#### [DATA TO PROCESS]
/-- **`𝒮ℱ(M)` is infinite** (p20: "it is straightforward to see that `𝒮ℱ(M)` is closed and infinite"):
scaling `(c² A_i, c⁻² B_j)` (the orbit of `L = c I`) gives infinitely many factorizations as soon as
one factorization with some `A_i ≠ 0` exists (i.e. `M ≠ 0`). [cite: FawziEtAl2015, §7 (p20)] -/
theorem psdFactorizationSpace_infinite {M : Matrix ι κ ℝ} {A : ι → Matrix (Fin k) (Fin k) ℝ}
    {B : κ → Matrix (Fin k) (Fin k) ℝ} (h : (A, B) ∈ psdFactorizationSpace M k) (hA0 : A ≠ 0) :
    (psdFactorizationSpace M k).Infinite := by
  obtain ⟨hA, hB, hM⟩ := h
  -- the family `n ↦ ((n+1)² A, (n+1)⁻² B)`
  let f : ℕ → (ι → Matrix (Fin k) (Fin k) ℝ) × (κ → Matrix (Fin k) (Fin k) ℝ) :=
    fun n => (((n : ℝ) + 1) ^ 2 • A, (((n : ℝ) + 1) ^ 2)⁻¹ • B)
  have hmem : ∀ n, f n ∈ psdFactorizationSpace M k := by
    intro n
    have hpos : (0 : ℝ) < ((n : ℝ) + 1) ^ 2 := by positivity
    refine ⟨fun i => ?_, fun j => ?_, fun i j => ?_⟩
    · simpa [f] using (hA i).smul hpos.le
    · simpa [f] using (hB j).smul (inv_nonneg.mpr hpos.le)
    · simp only [f, Pi.smul_apply, Matrix.smul_mul, Matrix.mul_smul, Matrix.trace_smul, smul_eq_mul]
      rw [← mul_assoc, inv_mul_cancel₀ hpos.ne', one_mul]
      exact hM i j
  have hinj : Function.Injective f := by
    intro m n hmn
    obtain ⟨i, hi⟩ := Function.ne_iff.mp hA0
    obtain ⟨s, hs⟩ := Function.ne_iff.mp hi
    obtain ⟨t, hst⟩ := Function.ne_iff.mp hs
    have h1 := congrArg (fun AB => AB.1 i s t) hmn
    simp only [f, Pi.smul_apply, Matrix.smul_apply, smul_eq_mul] at h1
    have h2 : ((m : ℝ) + 1) ^ 2 = ((n : ℝ) + 1) ^ 2 := mul_right_cancel₀ hst h1
    have h3 : (m : ℝ) + 1 = (n : ℝ) + 1 := by
      nlinarith [sq_nonneg ((m : ℝ) + 1 - ((n : ℝ) + 1)), sq_nonneg ((m : ℝ) + 1 + ((n : ℝ) + 1)),
        (by positivity : (0 : ℝ) < (m : ℝ) + 1), (by positivity : (0 : ℝ) < (n : ℝ) + 1)]
    exact_mod_cast (add_right_cancel h3 : (m : ℝ) = n)
  exact Set.infinite_of_injective_forall_mem hinj hmem

/-- The real psd `k × k` matrices form a closed set ("Since `S^k_+` is closed", proof of Thm. 2.12).
[cite: FawziEtAl2015, proof of Thm. 2.12 (p08)] -/
private theorem isClosed_setOf_posSemidef_sf (k : ℕ) :
    IsClosed {X : Matrix (Fin k) (Fin k) ℝ | X.PosSemidef} := by
  have hset : {X : Matrix (Fin k) (Fin k) ℝ | X.PosSemidef} =
      {X | Xᴴ = X} ∩ ⋂ x : Fin k → ℝ, {X | 0 ≤ star x ⬝ᵥ (X *ᵥ x)} := by
    ext X
    simp only [Set.mem_setOf_eq, Set.mem_inter_iff, Set.mem_iInter, posSemidef_iff_dotProduct_mulVec,
      Matrix.IsHermitian]
  rw [hset]
  refine (isClosed_eq continuous_id.matrix_conjTranspose continuous_id).inter ?_
  exact isClosed_iInter fun x => isClosed_le continuous_const
    (continuous_const.dotProduct (continuous_id.matrix_mulVec continuous_const))

/-- **`𝒮ℱ(M)` is closed** (p20) in `(S^k)^p × (S^k)^q`: psd-ness of each component and each equation
`M_{ij} = ⟨A_i, B_j⟩` are closed conditions. [cite: FawziEtAl2015, §7 (p20)] -/
theorem isClosed_psdFactorizationSpace (M : Matrix ι κ ℝ) (k : ℕ) :
    IsClosed (psdFactorizationSpace M k) := by
  have hset : psdFactorizationSpace M k =
      (⋂ i, {AB | (AB.1 i).PosSemidef}) ∩ (⋂ j, {AB | (AB.2 j).PosSemidef}) ∩
        ⋂ i, ⋂ j, {AB : (ι → Matrix (Fin k) (Fin k) ℝ) × (κ → Matrix (Fin k) (Fin k) ℝ) |
          M i j = (AB.1 i * AB.2 j).trace} := by
    ext AB
    simp only [psdFactorizationSpace, Set.mem_setOf_eq, Set.mem_inter_iff, Set.mem_iInter, and_assoc]
  rw [hset]
  refine ((isClosed_iInter fun i => ?_).inter (isClosed_iInter fun j => ?_)).inter
    (isClosed_iInter fun i => isClosed_iInter fun j => ?_)
  · have hc : Continuous fun AB : (ι → Matrix (Fin k) (Fin k) ℝ) × (κ → Matrix (Fin k) (Fin k) ℝ) =>
        AB.1 i := (continuous_apply i).comp continuous_fst
    exact (isClosed_setOf_posSemidef_sf k).preimage hc
  · have hc : Continuous fun AB : (ι → Matrix (Fin k) (Fin k) ℝ) × (κ → Matrix (Fin k) (Fin k) ℝ) =>
        AB.2 j := (continuous_apply j).comp continuous_snd
    exact (isClosed_setOf_posSemidef_sf k).preimage hc
  · exact isClosed_eq continuous_const
      ((((continuous_apply i).comp continuous_fst).matrix_mul
        ((continuous_apply j).comp continuous_snd)).matrix_trace)

end Space

/-! ### Counting dimensions (§7, p20–p21): the factors of a size-`k` factorization of a matrix of rank
`C(k+1,2)` span `S^k` -/

section CountDimensions

variable {ι κ : Type*} {k : ℕ}

/-- The row map `X ↦ (⟨X, B_j⟩)_j` of a family of second factors. [folklore] -/
private def traceRowMap (B : κ → Matrix (Fin k) (Fin k) ℝ) :
    Matrix (Fin k) (Fin k) ℝ →ₗ[ℝ] (κ → ℝ) where
  toFun X j := (X * B j).trace
  map_add' X Y := by ext j; simp [Matrix.add_mul, Matrix.trace_add]
  map_smul' c X := by ext j; simp [Matrix.trace_smul]

/-- **Rank versus the span of the factors**: if `M_{ij} = ⟨A_i, B_j⟩` then the rows of `M` are the images
of the `A_i` under the linear map `X ↦ (⟨X, B_j⟩)_j`, so `rank M ≤ dim span{A_i}` ("else we could find a
lower dimensional rank factorization of `M`", proof of Prop. 7.3).
[cite: FawziEtAl2015, proof of Prop. 7.3 (p21)] -/
theorem rank_le_finrank_span_rowFactors [Fintype ι] [Fintype κ] {M : Matrix ι κ ℝ} (A : ι → Matrix (Fin k) (Fin k) ℝ)
    (B : κ → Matrix (Fin k) (Fin k) ℝ) (hM : ∀ i j, M i j = (A i * B j).trace) :
    M.rank ≤ Module.finrank ℝ (Submodule.span ℝ (Set.range A)) := by
  classical
  have hrow : Set.range M.row = traceRowMap B '' Set.range A := by
    ext v
    constructor
    · rintro ⟨i, rfl⟩
      exact ⟨A i, ⟨i, rfl⟩, funext fun j => (hM i j).symm⟩
    · rintro ⟨_, ⟨i, rfl⟩, rfl⟩
      exact ⟨i, funext fun j => hM i j⟩
  rw [Matrix.rank_eq_finrank_span_row, hrow, Submodule.span_image]
  exact Submodule.finrank_map_le _ _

#### [YOUR TASK]
Copy, exactly and only, the lines above that begin with the one containing "obtain ⟨hA, hB, hM⟩ := h" and finish with the one containing "have h1 := congrArg".

#### [ANSWER TO THIS TASK]
  obtain ⟨hA, hB, hM⟩ := h
  -- the family `n ↦ ((n+1)² A, (n+1)⁻² B)`
  let f : ℕ → (ι → Matrix (Fin k) (Fin k) ℝ) × (κ → Matrix (Fin k) (Fin k) ℝ) :=
    fun n => (((n : ℝ) + 1) ^ 2 • A, (((n : ℝ) + 1) ^ 2)⁻¹ • B)
  have hmem : ∀ n, f n ∈ psdFactorizationSpace M k := by
    intro n
    have hpos : (0 : ℝ) < ((n : ℝ) + 1) ^ 2 := by positivity
    refine ⟨fun i => ?_, fun j => ?_, fun i j => ?_⟩
    · simpa [f] using (hA i).smul hpos.le
    · simpa [f] using (hB j).smul (inv_nonneg.mpr hpos.le)
    · simp only [f, Pi.smul_apply, Matrix.smul_mul, Matrix.mul_smul, Matrix.trace_smul, smul_eq_mul]
      rw [← mul_assoc, inv_mul_cancel₀ hpos.ne', one_mul]
      exact hM i j
  have hinj : Function.Injective f := by
    intro m n hmn
    obtain ⟨i, hi⟩ := Function.ne_iff.mp hA0
    obtain ⟨s, hs⟩ := Function.ne_iff.mp hi
    obtain ⟨t, hst⟩ := Function.ne_iff.mp hs
    have h1 := congrArg (fun AB => AB.1 i s t) hmn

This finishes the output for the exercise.